StegPDF-21: A Feature-Engineered Dataset for PDF Steganography Detection
Description
This dataset, referred to as StegPDF-21, is developed to support research in PDF steganography detection and document-level steganalysis using machine learning techniques. It consists of feature-based representations of PDF documents organized into two classes: clean documents (label = 0), which do not contain hidden information, and steganographic documents (label = 1), in which hidden data has been intentionally embedded. The dataset was constructed using PDF files obtained from a publicly available stress-testing repository. Initially, approximately 32,000 PDF documents were collected. After a validation and cleaning process—where corrupted, encrypted, malformed, and duplicate files were removed—around 20,000 valid documents were retained. From these, 10,000 clean PDFs were selected as the base set for generating steganographic samples. Steganographic documents were generated by applying eight different embedding techniques, each with three payload variants, in order to simulate a range of hiding strategies. A controlled number of samples from each steganographic variant group were selected to maintain class balance and dataset consistency. Each document was then processed using Python-based tools to extract structural and content-related features, including properties of PDF objects, metadata characteristics, and text-based patterns. Initially, 25 features were extracted; following correlation analysis, 4 redundant features were removed, resulting in a final set of 21 numerical features. The dataset is provided in CSV format, where each row corresponds to a document and each column represents a feature, along with a binary label column where 0 denotes clean documents and 1 denotes steganographic documents. The final dataset contains 19,372 instances, with a nearly balanced distribution between the two classes. All processing steps were implemented using automated Python scripts to ensure reproducibility and consistent dataset construction.
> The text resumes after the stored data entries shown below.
import Literature.Topology.FourManifolds.HomotopySpheresStablyParallelizableHomotopyGroup
import Literature.Topology.FourManifolds.HomotopySpheresStablyParallelizableGramSchmidt
import HarnessLib

/-!
# `Bott1959_sphereMapsToStableFramesExtend_six` is exactly `π₆(SO(8), 1) = 0`

Topic `Literature/Topology/FourManifolds`, third sibling of
`HomotopySpheresStablyParallelizable.lean`, whose named fact
`Literature.Topology.FourManifolds.Bott1959_sphereMapsToStableFramesExtend_six` (every
continuous map from `𝕊⁶` to the stable frames of `ℝ⁷` — linearly independent `8`-families of
`ℝ⁷ × ℝ`, a copy of `GL(8, ℝ)` — extends over `ℝ⁷`; the input of Case 1 of Kervaire–Milnor's
proof of Thm. 3.1 at `n = 7`) is here PROVED equivalent to the printed statement

  `Bott1959_sphereMapsToStableFramesExtend_six ↔ Subsingleton (π_ 6 SO(8) 1)`

(`Literature.Topology.FourManifolds.Bott1959_sphereMapsToStableFramesExtend_six_iff_specialOrthogonalGroup`),
with `SO(8) = Matrix.specialOrthogonalGroup (Fin 8) ℝ` (Mathlib: `Aᵀ A = A Aᵀ = 1`, `det A = 1`,
subspace topology of `M₈(ℝ)`), base point `1`, and `π_ 6 = HomotopyGroup (Fin 6)`. This completes
the elementary translation recorded informally in the docstring of the named fact (the siblings
`…HomotopyGroup.lean` — extension iff null-homotopic, `π_ n` of `StableFrame` — and
`…GramSchmidt.lean` — the Gram–Schmidt retraction of Hatcher, *Algebraic Topology*, §3.D — are
the first two steps). What remains unproved is exactly `π₆(SO(8)) = 0`: Bott 1959, §1, Corollary
to Thm. II, (1.5) `πₖ(O) = πₖ₊₄(Sp)` with `π₂(Sp) = 0` ("In the case of `Sp`, one has the groups
`0, 0, 0, ℤ` for `k = 0, 1, 2, 3` … Hence the period of `π_*(O)` is `ℤ₂, ℤ₂, 0, ℤ, 0, 0, 0, ℤ`",
p. 315), with the stability `π₆(SO(8)) ≅ π₆(SO)` (Kosinski, *Differential Manifolds*, Appendix
§5, p. 230, table (5.1); Kervaire–Milnor p. 508).

Contents (everything proved; no definitions, no named facts), for general `n ≥ 1` and `N`, as
implications between the properties "every continuous map `X → ·` is null-homotopic":

* §4 linearly independent `N`-families of `ℝᴺ` ↔ `O(N)` (any `X`): the Gram–Schmidt homotopy,
  and a null-homotopy read back on columns / orthonormalised along the way.
* §5 `O(N)` ↔ `SO(N)` (`X` preconnected, nonempty): base at `1` by a left translation; the
  determinant is locally constant (`det_eq_one_of_preconnectedSpace`) on `X` and on `I × X`.
* §6 on `X = 𝕊ⁿ`: `SO(N)` ↔ `Subsingleton (π_ n SO(N) 1)` — left translations make all base
  points of `SO(N)` alike; a map based at `1` lands in the path component of `1`, where Hatcher's
  criterion (3) ⇒ (1) for `πₙ = 0` (§4.1, p. 346; the tree's
  `homotopic_const_of_sphere_of_subsingleton_homotopyGroup`) applies; conversely
  `subsingleton_homotopyGroup_of_sphereMaps_nullhomotopic`.
* §7 `StableFrame m` ↔ linearly independent `(m + 1)`-families of `ℝᵐ⁺¹` (any `X`; a linear
  homeomorphism `ℝᵐ × ℝ ≅ ℝᵐ⁺¹`).
* §8 `Literature.Topology.FourManifolds.sphereMapsToStableFramesExtend_iff_subsingleton_homotopyGroup_specialOrthogonalGroup`:
  `SphereMapsToStableFramesExtend n ↔ Subsingleton (π_ n SO(n + 2) 1)` (`n ≥ 1`), and `n = 6`.

NOT proved here (why the named fact stays a named fact): `π₆(SO(8), 1) = 0` itself — Bott
periodicity, or the unstable ladder `SO(3) ⊂ ⋯ ⊂ SO(8)` through `π₆(S³) = ℤ₁₂`, and the exact
sequences of the fibrations `SO(k) → SO(k + 1) → Sᵏ`, are absent from Mathlib and from the tree.

## References

* R. Bott, *The stable homotopy of the classical groups*, Ann. of Math. (2) 70 (1959), 313–337:
  §1, Corollary to Theorem II, (1.5) and the sentence after it, p. 315. doi:10.2307/1970106
  [Bott1959]
* M. Kervaire, J. Milnor, *Groups of homotopy spheres I*, Ann. of Math. (2) 77 (1963), §3, proof
  of Thm. 3.1, p. 508 (Case 1; "`πₙ₋₁(SO_{n+1})` may be identified with the stable group").
  [KervaireMilnorAnnals1963]
* A. Kosinski, *Differential Manifolds* (1993), Appendix §5, (5.1) and p. 230. [Kosinski1993]
* A. Hatcher, *Algebraic Topology*, CUP (2002), §3.D (`O(n)` is a deformation retract of
  `GLₙ(ℝ)`); §4.1, p. 346 (conditions (1)–(3) for `πᵢ = 0`), p. 341 (base points). [HatcherAT2002]
-/
noncomputable section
This dataset can be used for machine learning experiments, cybersecurity research, and the evaluation of PDF steganography detection methods.
Files
Steps to reproduce
• Collect PDF documents from the PDF Association Stressful Corpus. • Remove corrupted, encrypted, malformed, and duplicate files. • Select a subset of clean PDFs as the base dataset. • Generate steganographic documents using multiple embedding techniques with different payload variants. • Extract structural and statistical features using Python libraries (pypdf/PyPDF2, NumPy, Pandas). • Perform correlation analysis and remove redundant features. • Assign binary labels (0 = clean, 1 = stego). • Store the final dataset in CSV format.